I think Nestor is a pretty unique name.


----------



## Patch-O-Pits (Jan 12, 2008)

NesOne said:


> I've read 2 of the the 4 book series of Eragon, and the name is actually Saphira, cool name for a female :thumbsup: especially if she's blue, because the dragon was blue, great book, but I digress, hahahahaha.


 I love that name too! LOL They just had the movie on the scifi channel. A variation of it been on my list of possible names for my next pup for awhile .


----------



## PullDawgPits (Apr 15, 2008)

People always giggle at the names I come up with...

Tutu (Falin's Princess Tutu)
Nacho (OFK's Up A Notch)
Motordog (Falin's Cocky Motor)

I just hate to go to a show and have someone else there with the same call name, makes things so confusing!

My favorite name ever and favorite dog ever was named Groovy. lol

Stephanie


----------



## Sydney (Aug 14, 2007)

I had a bird named *Pickles* and one named *Bananas* and then my most recent was *Monkie*


----------



## bullybabe (Mar 2, 2006)

My husband got a lab mix from the pound when he was 8 wks old and named him Holmes...aka Homey. He lived to be 16.


----------



## BedlamBully (Jun 6, 2008)

I had a pit/boxer mix named 'Six Guns'


----------



## Deucek2 (Aug 18, 2008)

my brother gave me his cat whose name originally was snowball. but i changed it too banana. :]

and we had a pure breed choc lab whose name was Chewbacca...Chewy for short.

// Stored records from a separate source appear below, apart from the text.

import Summits.Parity.BatemanHorn.Theorems.AlmostPrimeZerosSystemMomentDeficitK1OfRoughClassDeficitAux

/-!
# Crux `SystemMomentDeficit` (stmt-Parity-11326), line `Ideator3Sketch`: K1 from the rough-class deficit

The bridge of the reshaped skeleton: the decorrelated covariance bound K1
(`stub_decorrelatedCovarianceBound`, `Cov(W, N) ≥ −C`) follows from the per-prime-power,
one-sided ROUGH-CLASS DEFICIT bound RCD (`stub_roughClassDeficit`):
for every prime power `q ∈ PP(y)`, `y = ⌊x^{1/4}⌋`,
`Σᵢ Cov(1_{q ∣ fᵢ(n)⁺ ≠ 0}, N) ≥ −C Λ(q)/(q log x)`.

Proof.  `W = Σ_{q ∈ PP(y)} w_q Σᵢ 1_{i,q}` with `w_q = 1 − 2Λ(q)/log y ∈ [−1, 1]`, so
`Cov(W, N) = Σ_q w_q Cov_q`, `Cov_q = Σᵢ Cov(1_{i,q}, N)`.  Where `w_q ≥ 0` use RCD; where `w_q < 0`
(`2Λ(q) > log y`) use `Cov_q ≤ Σᵢ E(1_{i,q} N) ≤ K Σᵢ E 1_{i,q} ≤ 2kKD/q ≤ 4kKD Λ(q)/(q log y)`
(`0 ≤ N ≤ K`, root-class bound `E 1_{i,q} ≤ 2D/q`).  Summing, `Σ_{q ∈ PP(y)} Λ(q)/q ≤ 2 log y + 2`
(Mertens I) gives `Cov(W, N) ≥ −(3|C| + 24 kKD)`.  The finite algebra (`weightedCov_expand`), the
Mertens sum (`sum_PP_vonMangoldt_div_le`) and the termwise inequality (`weightedTerm_ge`) are in the
auxiliary file `…K1OfRoughClassDeficitAux.lean`.

Notation (docstrings only).  `Y = x + 1`, `E g = Y⁻¹ Σ_{0 ≤ n ≤ x} g(n)`, `PP(z)` = primes `≤ z` ∪
prime squares `≤ z`, `1_{i,q}(n) = [q ∣ fᵢ(n)⁺ ≠ 0]`,
`N(n) = s_f(n) − Σᵢ #{q ∈ PP(x) : q ∣ fᵢ(n)⁺ ≠ 0}` (capped count of prime(-square) factors `> x`),
`D = Σᵢ deg fᵢ · Mᵢ`, `K = Σᵢ 2(deg fᵢ + H(fᵢ))`.  Everything is [folklore].
-/

namespace Summit.Parity.BatemanHorn.Cruxes.SystemMomentDeficit.Ideator3Sketch

open scoped BigOperators
open Finset Polynomial
open Literature.NumberTheory.Sieve
open Summit.Parity.BatemanHorn.Theorems.AlmostPrimeZeros.SystemMertens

oh. and a kitten named oddball :] ears and tail was grey. everything else was white.


----------



## reddoggy (Jan 31, 2008)

Well, everyone already knows my Sweet Pea and Snow Pea....
My boy is named Guapo, Taco sometimes cause I spit it out faster. And my Bandogges name is Raven, when ever the heck I get her card she will be registered as Quoth The Raven (thx Carriana).


----------



## 0ni (Jul 8, 2008)

*walliducci aka ducci* the name came from me and my sister named a gator key chain walliducci just playing around and when we got ducci we did not know what to call him so we started to call him walliducci until we picked his real name which is wrath but everyone calls him walliducci me myself i call him either one he listens to both here are some more names but i wont tell the story behind them
silky-cat 
shadoma frerret
rowen-dog
sage-dog
nightmare-dog
cha-lolo-cat
hades-frerret
chocolate sin-cat
teck 9-bird
ganon-cat
volvagia-cat


----------



## MY MIKADO (Apr 7, 2006)

My mom would put a lot of thought in names so I have done the same.

Cats-
Alimyhea ( broken down it is A light in my heart)
Wildhearts Chala
Chanda ( after the chandaleir)
Mirage ( you can see her but can't touch her)
I have had a lot of kitties but those are ome of the names

Goats
Amada ( love)
Nara ( near to me)
Benoi ( the name Rachel gave to her son Joseph before she died)
Bardo ( first dark son)

Dogs 
Mikado ( a title for kings)
Chalice Ra'el ( my cup of everthing)
Montag ( german for monday)
Dariha ( russian for treaure)
DaVinci ( after the artist)

Having a recue I have had lots of animals and I think they all had great names.


----------



## redog (Oct 14, 2005)

All my animals are named after somebody. the town drunk, the trailer park guy and even the police chief. my cats are Earl, George, frank[cause he's a "cool cat"],pete,louis and rufus. 
My dogs are eddie, lucy, Champ, Elmer, Bella, bob, riley, Betty and stickey bud. 
yeah thats all of them 6 cats and 9 dogs


----------



## Kat&Kumho (Sep 10, 2008)

I got a cat named Turkey(found on thanksgiving) 
SRT-he made alot of noise with little power (if you dont know its a car)
Socket-RIP-dont ask dont know
Askem-Kumho(pronounced coo-moe)-Online (forgot who gave it,I think it was Sydney) he would be askem but my 3 year old says it ALL wrong and it sounds like bad words so he is Kumho after the tires because he has a few spare tires(fat rolls)


----------



## D1RT (Sep 11, 2008)

I used to have a pit named Zion Marley cuz my girl at the time loved her some Bob Marley. My dogs name now is Tipsy because she has a small white tip on her tail and her origianl owner was an alcoholic so he thought it was just the coolest name ever! LOL I also have a cat named Jitsu...short for Ninjitsu because shes a ninja...sneaking around and jumping out of nowhere all the time.


----------



## chic4pits (Aug 25, 2008)

pitbullgirl22 said:


> Well my first ever puppy was a rat terrier chi mix and I called her Pyro. She was obsessed with fire. Seriously if you lit a lighter or had a cig. she would snatch it from you and take off. We had to blow the pilot lites out on the stove cause she would jump up there and try to bite the little flickers!!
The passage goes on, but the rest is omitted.